TASK OBJECTIVE »
Taking each line of the material below in turn, count those containing the string "subalgebra". Provide the number alone.

************

import Literature.Algebra.Lie.SemisimpleSmallDimension
import HarnessLib

/-!
# Goursat's lemma for Lie algebras with a simple factor: a subalgebra of `𝔞 × 𝔟` projecting ONTO a simple `𝔞` and onto `𝔟`
# is all of `𝔞 × 𝔟`, or is the graph of a surjection `𝔟 ↠ 𝔞`

Topic `Literature/Algebra/Lie`.  Theorems only (no definition, no named fact), Mathlib vocabulary (`LieHom`, `LieIdeal`,
`LieAlgebra.IsSimple`, `LieAlgebra.IsSemisimple`).  Written for the cell `pub-hodgecm2` (COR-CM), seat `b27` gen 47
(count-neutral Mumford–Tate-rank ladder: Hodge groups of PRODUCTS `X₁ × X₂`, Moonen–Zarhin 1999 §3 (3.1) «`Hg(X₁ × X₂)` is an
algebraic subgroup of `Hg(X₁) × Hg(X₂)`; the two projections are surjective», read for the Lie algebras).

SETTING.  Instead of a subalgebra of a product we take the invariant form: a Lie algebra `𝔤` with two Lie homomorphisms
`f : 𝔤 → 𝔞`, `g : 𝔤 → 𝔟` which are JOINTLY INJECTIVE (`ker f ⊓ ker g = ⊥`; i.e. `(f, g) : 𝔤 ↪ 𝔞 × 𝔟`), both SURJECTIVE,
with `𝔞` SIMPLE; everything finite-dimensional over a field `K`.

* **`finrank_eq_add_or_exists_ideal`** (Goursat / Ribet's lemma) — EITHER `dim 𝔤 = dim 𝔞 + dim 𝔟` (then `(f, g)` is a
  linear isomorphism `𝔤 ≅ 𝔞 × 𝔟`: `ker g` maps ONTO `𝔞`), OR `g` is injective (so `𝔤 ≅ 𝔟`) and `𝔟` has an ideal `I` with
  `dim I + dim 𝔞 = dim 𝔟` (the kernel of the induced surjection `f ∘ g⁻¹ : 𝔟 ↠ 𝔞`).  Proof: `f(ker g)` is an ideal of
  `𝔞 = f(𝔤)`, hence `⊥` or `⊤`; `⊥` gives `ker g ⊆ ker f ⊓ ker g = 0`; `⊤` gives `(f, g)` onto.
* **`finrank_eq_add_of_isSimple_of_finrank_ne`** — if moreover `𝔟` is simple and `dim 𝔞 ≠ dim 𝔟`, then `dim 𝔤 = dim 𝔞 + dim 𝔟`.
* `hasTrivialRadical_lieIdeal` — an ideal of a semisimple Lie algebra has trivial radical (it is complemented by an ideal
  commuting with it, so its abelian ideals are abelian ideals of the whole algebra); hence (`finrank_lieIdeal_ne`) its
  dimension is `∉ {1, 2, 4, 5, 7}` in characteristic `0` (`SemisimpleSmallDimension.finrank_ne_of_hasTrivialRadical`).
* **`finrank_eq_add_of_isSemisimple_of_sub_mem`** — if `𝔟` is semisimple (characteristic `0`) and `dim 𝔟 − dim 𝔞 ∈ {1, 2, 4, 5, 7}`,
  then `dim 𝔤 = dim 𝔞 + dim 𝔟` (no ideal of `𝔟` has the codimension `dim 𝔞`).

USE (`Motives/HodgeLieProductSimpleFactor`, `CorCM/MumfordTateRankCurveTimesSurface`): `𝔤 = Lie Hg(H¹(X₁ × X₂))`,
`𝔞 = Lie Hg(H¹X₁) ≅ 𝔰𝔩₂` (a non-CM elliptic curve), `𝔟 = Lie Hg(H¹X₂)` (`Res_{K/ℚ} 𝔰𝔩₂` for a real-multiplication surface,
`𝔰𝔭₄` for a surface with `End⁰ = ℚ`): `dim 𝔟 − dim 𝔞 ∈ {3, 7}`, and `Hg(E × S) = Hg(E) × Hg(S)` at the level of Lie algebras.

## References
* [Hazama1983] F. Hazama, *Algebraic cycles on abelian varieties with many real endomorphisms*, Tôhoku Math. J. 35 (1983)
  303–308, §3 Lemma (3.1) (Goursat's lemma for Lie algebras) and Prop. (2.6) (Ribet's lemma). [cite: Hazama1983, Lemma (3.1)]
* [MoonenZarhin1999LowDim] B. Moonen, Yu. G. Zarhin, *Hodge classes on abelian varieties of low dimension*, Math. Ann. 315
  (1999), §3 (3.1) and Lemma (3.6). [cite: MoonenZarhin1999LowDim, §3 (3.1)]
* [Humphreys1972] J. E. Humphreys, *Introduction to Lie Algebras and Representation Theory*, GTM 9 (1972), §5.2 (ideals of a
  semisimple Lie algebra), §8.4. [cite: Humphreys1972, §5.2]
-/

namespace Literature.Algebra.Lie

namespace GoursatSimpleFactor

open LieAlgebra Module

variable {K : Type*} [Field K] {𝔤 𝔞 𝔟 : Type*} [LieRing 𝔤] [LieAlgebra K 𝔤] [LieRing 𝔞] [LieAlgebra K 𝔞]
  [LieRing 𝔟] [LieAlgebra K 𝔟]

/-! ### §1 Ideals of a semisimple Lie algebra have trivial radical -/

/-- **An ideal of a semisimple Lie algebra has trivial radical.**  In the Boolean algebra of ideals of a semisimple `L` the ideal
`I` has a complement `Iᶜ` with `⁅Iᶜ, I⁆ ⊆ I ⊓ Iᶜ = 0` and `I + Iᶜ = L`; so an ideal `J` of the Lie algebra `I` is an ideal of
`L` (`⁅a + b, y⁆ = ⁅a, y⁆` for `a ∈ I`, `b ∈ Iᶜ`, `y ∈ J`), and if `J` is abelian it vanishes because `L` has no non-zero abelian
ideals. [cite: Humphreys1972, §5.2] -/
theorem hasTrivialRadical_lieIdeal {L : Type*} [LieRing L] [LieAlgebra K L] [IsSemisimple K L] (I : LieIdeal K L) :
    HasTrivialRadical K I := by
  rw [hasTrivialRadical_iff_no_abelian_ideals]
  intro J hJ
  -- `J`, transported to `L`, is an ideal of `L`
  let J' : LieIdeal K L :=
    { __ := J.toSubmodule.map I.incl.toLinearMap
      lie_mem := by
        rintro x _ ⟨y, hy, rfl⟩
        have hx : x ∈ I ⊔ Iᶜ := by
          rw [(isCompl_compl (x := I)).sup_eq_top]
          exact LieSubmodule.mem_top x
        rw [LieSubmodule.mem_sup] at hx
        obtain ⟨a, ha, b, hb, rfl⟩ := hx
        simp only [Submodule.carrier_eq_coe, add_lie, SetLike.mem_coe]
        apply add_mem
        · simp only [Submodule.mem_map, LieSubmodule.mem_toSubmodule, Subtype.exists]
          erw [Submodule.coe_subtype]
          simp only [exists_and_right, exists_eq_right, ha, lie_mem_left, exists_true_left]
          exact lie_mem_right K I J ⟨a, ha⟩ y hy
        · suffices h0 : ⁅b, y.val⁆ = 0 by erw [h0]; simp only [zero_mem]
          rw [← LieSubmodule.mem_bot (R := K) (L := L), ← (isCompl_compl (x := I)).inf_eq_bot]
          exact ⟨lie_mem_right K L I b y y.2, lie_mem_left K L Iᶜ b y hb⟩ }
  -- `J'` is abelian, hence zero
  have hJ'ab : IsLieAbelian J' := by
    constructor
    rintro ⟨_, ⟨x, hx, rfl⟩⟩ ⟨_, ⟨y, hy, rfl⟩⟩
    apply Subtype.ext
    change ⁅((x : I) : L), ((y : I) : L)⁆ = (0 : L)
    have h := hJ.trivial ⟨x, hx⟩ ⟨y, hy⟩
    have h' := congrArg (fun z : J => ((z : I) : L)) h
    simpa using h'
  have hJ' : J' = ⊥ := (hasTrivialRadical_iff_no_abelian_ideals (R := K) (L := L)).1 inferInstance J' hJ'ab
  rw [eq_bot_iff]
  intro x hx
  have hx' : (x : L) ∈ J' := ⟨x, hx, rfl⟩
  rw [hJ', LieSubmodule.mem_bot] at hx'
  rw [LieSubmodule.mem_bot]
  exact Subtype.ext hx'

/-- **The dimension of an ideal of a semisimple Lie algebra over a field of characteristic `0` is `∉ {1, 2, 4, 5, 7}`** (it has
trivial radical, and `dim = rank + #roots`). [cite: Humphreys1972, §5.2] [cite: Humphreys1972, §8.4] -/
theorem finrank_lieIdeal_ne [CharZero K] {L : Type*} [LieRing L] [LieAlgebra K L] [FiniteDimensional K L] [IsSemisimple K L]
    (I : LieIdeal K L) :
    finrank K I ≠ 1 ∧ finrank K I ≠ 2 ∧ finrank K I ≠ 4 ∧ finrank K I ≠ 5 ∧ finrank K I ≠ 7 := by
  haveI := hasTrivialRadical_lieIdeal (K := K) I
  haveI : Module.Finite K I := Module.Finite.of_injective I.toSubmodule.subtype Subtype.val_injective
  exact SemisimpleSmallDimension.finrank_ne_of_hasTrivialRadical (K := K) (L := I)

/-! ### §2 Goursat's lemma with a simple factor -/

section Goursat

variable [FiniteDimensional K 𝔞] [FiniteDimensional K 𝔟] (f : 𝔤 →ₗ⁅K⁆ 𝔞) (g : 𝔤 →ₗ⁅K⁆ 𝔟)

/-- A simple Lie algebra has positive dimension. [cite: Humphreys1972, §5.2] -/
theorem finrank_pos_of_isSimple [IsSimple K 𝔞] : 0 < finrank K 𝔞 := by
  haveI : Nontrivial 𝔞 := by
    by_contra h
    rw [not_nontrivial_iff_subsingleton] at h
    exact IsSimple.non_abelian K (L := 𝔞) inferInstance
  exact finrank_pos

/-- **Goursat's lemma with a simple factor.**  Let `f : 𝔤 → 𝔞`, `g : 𝔤 → 𝔟` be surjective Lie homomorphisms with
`ker f ⊓ ker g = 0` and `𝔞` simple.  Then either `dim 𝔤 = dim 𝔞 + dim 𝔟` (and every `a ∈ 𝔞` is `f x` for some `x` with
`g x = 0`: `(f, g) : 𝔤 ≅ 𝔞 × 𝔟`), or `g` is injective and `𝔟` has an ideal `I` with `dim I + dim 𝔞 = dim 𝔟` (the kernel of
`f ∘ g⁻¹ : 𝔟 ↠ 𝔞`).  The ideal `f(ker g)` of `𝔞` is `0` or `𝔞`. [cite: Hazama1983, Lemma (3.1)] [cite: MoonenZarhin1999LowDim, §3 (3.1)] -/
theorem finrank_eq_add_or_exists_ideal [IsSimple K 𝔞] (hf : Function.Surjective f) (hg : Function.Surjective g)
    (hker : f.ker ⊓ g.ker = ⊥) :
    (finrank K 𝔤 = finrank K 𝔞 + finrank K 𝔟 ∧ ∀ a : 𝔞, ∃ x : 𝔤, f x = a ∧ g x = 0) ∨
      (Function.Injective g ∧ ∃ I : LieIdeal K 𝔟, finrank K I + finrank K 𝔞 = finrank K 𝔟) := by
  rcases IsSimple.eq_bot_or_eq_top ((g.ker).map f) with h0 | h1
  · -- `f (ker g) = 0`: `ker g ⊆ ker f ⊓ ker g = 0`
    right
    have hgk : g.ker = ⊥ := by
      rw [LieIdeal.map_eq_bot_iff] at h0
      rw [eq_bot_iff, ← hker]
      exact le_inf h0 le_rfl
    have hginj : Function.Injective g := by
      rw [← LieHom.ker_eq_bot]; exact hgk
    refine ⟨hginj, ?_⟩
    let e : 𝔤 ≃ₗ⁅K⁆ 𝔟 := LieEquiv.ofBijective g ⟨hginj, hg⟩
    let φ : 𝔟 →ₗ⁅K⁆ 𝔞 := f.comp (e.symm : 𝔟 →ₗ⁅K⁆ 𝔤)
    have hφ : Function.Surjective φ := hf.comp e.symm.surjective
    refine ⟨φ.ker, ?_⟩
    have h := LinearMap.finrank_range_add_finrank_ker (φ : 𝔟 →ₗ[K] 𝔞)
    rw [LinearMap.range_eq_top.2 hφ, finrank_top] at h
    have hk : finrank K φ.ker = finrank K (LinearMap.ker (φ : 𝔟 →ₗ[K] 𝔞)) := by
      rw [← LieHom.ker_toSubmodule]; rfl
    omega
  · -- `f (ker g) = 𝔞`: `(f, g)` is onto `𝔞 × 𝔟`
    left
    have hlift : ∀ a : 𝔞, ∃ x : 𝔤, f x = a ∧ g x = 0 := fun a => by
      obtain ⟨⟨x, hx⟩, hxa⟩ := LieIdeal.mem_map_of_surjective hf (h1 ▸ LieSubmodule.mem_top a : a ∈ (g.ker).map f)
      exact ⟨x, hxa, (LieHom.mem_ker.1 hx)⟩
    refine ⟨?_, hlift⟩
    let F : 𝔤 →ₗ[K] 𝔞 × 𝔟 := LinearMap.prod (f : 𝔤 →ₗ[K] 𝔞) (g : 𝔤 →ₗ[K] 𝔟)
    have hFinj : Function.Injective F := by
      rw [← LinearMap.ker_eq_bot, LinearMap.ker_prod, eq_bot_iff]
      intro x hx
      have hx' : x ∈ f.ker ⊓ g.ker := by
        rw [LieSubmodule.mem_inf, LieHom.mem_ker, LieHom.mem_ker]
        exact ⟨(LinearMap.mem_ker.1 (Submodule.mem_inf.1 hx).1), (LinearMap.mem_ker.1 (Submodule.mem_inf.1 hx).2)⟩
      rw [hker] at hx'
      exact (LieSubmodule.mem_bot x).1 hx'
    have hFsurj : Function.Surjective F := by
      rintro ⟨a, b⟩
      obtain ⟨y, hy⟩ := hg b
      obtain ⟨x, hxa, hxg⟩ := hlift (a - f y)
      refine ⟨x + y, ?_⟩
      ext
      · change f (x + y) = a
        rw [map_add, hxa, sub_add_cancel]
      · change g (x + y) = b
        rw [map_add, hxg, zero_add, hy]
    have e := LinearEquiv.ofBijective F ⟨hFinj, hFsurj⟩
    rw [e.finrank_eq, Module.finrank_prod]

/-- **Goursat with two simple factors of different dimensions**: `f : 𝔤 ↠ 𝔞`, `g : 𝔤 ↠ 𝔟` jointly injective, `𝔞` and `𝔟`
simple, `dim 𝔞 ≠ dim 𝔟` ⟹ `dim 𝔤 = dim 𝔞 + dim 𝔟` (an ideal of the simple `𝔟` of codimension `dim 𝔞 ∉ {0, dim 𝔟}` does not exist).
[cite: Hazama1983, Lemma (3.1)] [cite: MoonenZarhin1999LowDim, §3 (3.1)] -/
theorem finrank_eq_add_of_isSimple_of_finrank_ne [IsSimple K 𝔞] [IsSimple K 𝔟] (hf : Function.Surjective f)
    (hg : Function.Surjective g) (hker : f.ker ⊓ g.ker = ⊥) (hne : finrank K 𝔞 ≠ finrank K 𝔟) :
    finrank K 𝔤 = finrank K 𝔞 + finrank K 𝔟 := by
  rcases finrank_eq_add_or_exists_ideal f g hf hg hker with ⟨h, -⟩ | ⟨-, I, hI⟩
  · exact h
  · exfalso
    have ha := finrank_pos_of_isSimple (K := K) (𝔞 := 𝔞)
    rcases IsSimple.eq_bot_or_eq_top I with h | h
    · have e : finrank K (⊥ : LieIdeal K 𝔟) = finrank K (⊥ : LieIdeal K 𝔟).toSubmodule := rfl
      rw [LieSubmodule.bot_toSubmodule, finrank_bot] at e
      rw [h, e] at hI
      exact hne (by omega)
    · have e : finrank K (⊤ : LieIdeal K 𝔟) = finrank K (⊤ : LieIdeal K 𝔟).toSubmodule := rfl
      rw [LieSubmodule.top_toSubmodule, finrank_top] at e
      rw [h, e] at hI
      omega

/-- **Goursat with a simple and a semisimple factor, by dimension**: `f : 𝔤 ↠ 𝔞`, `g : 𝔤 ↠ 𝔟` jointly injective, `𝔞` simple,
`𝔟` semisimple over a field of characteristic `0`, and `dim 𝔟 − dim 𝔞 ∈ {1, 2, 4, 5, 7}` ⟹ `dim 𝔤 = dim 𝔞 + dim 𝔟` (an ideal of
`𝔟` of that dimension would have trivial radical, `finrank_lieIdeal_ne`). [cite: Hazama1983, Lemma (3.1)] [cite: Humphreys1972, §8.4] -/
theorem finrank_eq_add_of_isSemisimple_of_sub_mem [CharZero K] [IsSimple K 𝔞] [IsSemisimple K 𝔟]
    (hf : Function.Surjective f) (hg : Function.Surjective g) (hker : f.ker ⊓ g.ker = ⊥)
    (hd : finrank K 𝔟 = finrank K 𝔞 + 1 ∨ finrank K 𝔟 = finrank K 𝔞 + 2 ∨ finrank K 𝔟 = finrank K 𝔞 + 4 ∨
      finrank K 𝔟 = finrank K 𝔞 + 5 ∨ finrank K 𝔟 = finrank K 𝔞 + 7) :
    finrank K 𝔤 = finrank K 𝔞 + finrank K 𝔟 := by
  rcases finrank_eq_add_or_exists_ideal f g hf hg hker with ⟨h, -⟩ | ⟨-, I, hI⟩
  · exact h
  · exfalso
    have hI' := finrank_lieIdeal_ne (K := K) I
    omega

end Goursat

end GoursatSimpleFactor

end Literature.Algebra.Lie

************

SOLUTION TO THE PROBLEM »
2